The only requirements on dictionary information made by the text lookup operation are that each form represented by the dictionary be available for lookup in the text form list and that information for each form be available in a sequence identical with the sequence of the forms. This leaves the ordering of entries variable. (Here an entry is a form plus the information that pertains to it.)
Two very useful ways for modifying a form dictionary are the addition to the dictionary of complete paradigms rather than single forms and the application of a single change to more than one dictionary form. The former is intended to decrease the amount of work necessary to extend dictionary coverage. The latter is useful for modifying information about some or all forms of a word, hence reducing the work required to improve dictionary contents. Applying the techniques developed at Harvard for generating a paradigm from a representative form and its classification, we can add all forms of a word to the dictionary at once. An extension of the principle would permit entering a grammatic description of each form. Equivalents could be assigned to the paradigm either at the time it is added to the dictionary or after the word has been studied in context. Thus, one can think of a dictionary entry as a word rather than a form.

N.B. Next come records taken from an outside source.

/-- **Table (7), `k = 4`, upper bound `β₄ = 2 dih(2,2,2,2,2h₀,2)` (the rhombus bound).**  Let `u ≠ w`
be contacts of `v`, and let `x ≠ v` be a second common contact of `u` and `w` at distance `≥ 2h₀`
from `v` (a rhombus `v, u, x, w` of side `2` on `S²(2)`).  By the rhombus lemma
(`rhombus_smul_add_eq`: `x` is the mirror image of `v` in the plane of `0, u, w`, and
`(4 + ⟪u, w⟫)(4 + ⟪v, x⟫) = 16`), `⟪v, x⟫ ≤ 4 − 2h₀²` gives
`cos (θ_u − θ_w) ≥ (5h₀² − 12)/(3(4 − h₀²)) = cos β₄ ≈ −0.5613`.
[cite: Hales2012, Lemma 7 (proof, table (7))] -/
theorem le_cos_tangentArg_sub_of_rhombus {v u w x : EuclideanSpace ℝ (Fin 3)} (hv : ‖v‖ = 2)
    (b : OrthonormalBasis (Fin 3) ℝ (EuclideanSpace ℝ (Fin 3))) (hb : b 2 = (1 / 2 : ℝ) • v)
    (hu : ‖u‖ = 2) (hw : ‖w‖ = 2) (hx : ‖x‖ = 2) (hdu : dist u v = 2) (hdw : dist w v = 2)
    (huw : u ≠ w) (hxv : x ≠ v) (hsep : 2 * hales_h0 ≤ dist x v) (hxu : dist x u = 2)
    (hxw : dist x w = 2) :
    (5 * hales_h0 ^ 2 - 12) / (3 * (4 - hales_h0 ^ 2)) ≤ cos (tangentArg b u - tangentArg b w) := by
  have n4 : ∀ y : EuclideanSpace ℝ (Fin 3), ‖y‖ = 2 → ⟪y, y⟫ = 4 := fun y hy => by
    rw [real_inner_self_eq_norm_sq, hy]; norm_num
  have hvu : ⟪v, u⟫ = 2 := by rw [real_inner_comm]; exact inner_eq_two_of_dist_eq_two hu hv hdu
  have hvw : ⟪v, w⟫ = 2 := by rw [real_inner_comm]; exact inner_eq_two_of_dist_eq_two hw hv hdw
  have hxu' : ⟪x, u⟫ = 2 := inner_eq_two_of_dist_eq_two hx hu hxu
  have hxw' : ⟪x, w⟫ = 2 := inner_eq_two_of_dist_eq_two hx hw hxw
  have hR := rhombus_smul_add_eq (n4 v hv) (n4 u hu) (n4 x hx) (n4 w hw) hvu hvw hxu' hxw'
    (Ne.symm hxv) huw
  have hprod : (4 + ⟪u, w⟫) * (4 + ⟪v, x⟫) = 16 := rhombus_inner_mul_eq (n4 v hv) hvu hvw hR
  -- `⟪v, x⟫ ≤ 4 - 2 h₀²` from the separation `‖x - v‖ ≥ 2h₀`
  have hvx : ⟪v, x⟫ ≤ 4 - 2 * hales_h0 ^ 2 := by
    have h0 : 0 ≤ 2 * hales_h0 := by rw [hales_h0_eq]; norm_num
    have h2 : (2 * hales_h0) ^ 2 ≤ dist x v ^ 2 := pow_le_pow_left₀ h0 hsep 2
    rw [dist_eq_norm, norm_sub_sq_real, hx, hv, real_inner_comm] at h2
    nlinarith [h2]
  -- `4 + ⟪u, w⟫ ≥ 0` (Cauchy–Schwarz)
  have hA : 0 ≤ 4 + ⟪u, w⟫ := by
    have h1 := abs_real_inner_le_norm u w
    rw [hu, hw] at h1
    have h2 := neg_abs_le ⟪u, w⟫
    linarith
  have hkey : 16 ≤ (4 + ⟪u, w⟫) * (8 - 2 * hales_h0 ^ 2) := by
    nlinarith [mul_nonneg hA (sub_nonneg.2 hvx)]
  rw [inner_eq_one_add_three_mul_cos hv b hb hu hdu hw hdw] at hkey
  have hden : 0 < 3 * (4 - hales_h0 ^ 2) := by rw [hales_h0_eq]; norm_num
  rw [div_le_iff₀ hden]
  nlinarith [hkey]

If all forms of a paradigm are grouped together within the dictionary, a considerable reduction in the amount of information required is possible. For example, the inflected forms of a word can be represented, insofar as regular inflection allows, by a stem and a set of endings to be attached. (Indeed, the set of endings can be replaced by the name of a set of endings.) The full forms can be derived from such information just prior to the lookup of the form in the text form list. Similarly, if the equivalents for the forms of a word do not vary, the equivalents need be entered only once with an indication that they apply to each form. The dictionary system is in no way dependent upon such summarization or designed around it. When irregularity and variation prevent summarizing, information is written in complete detail. Entries are summarized only when by doing so the amount of information retained in the dictionary is reduced and the time required for dictionary operations is decreased.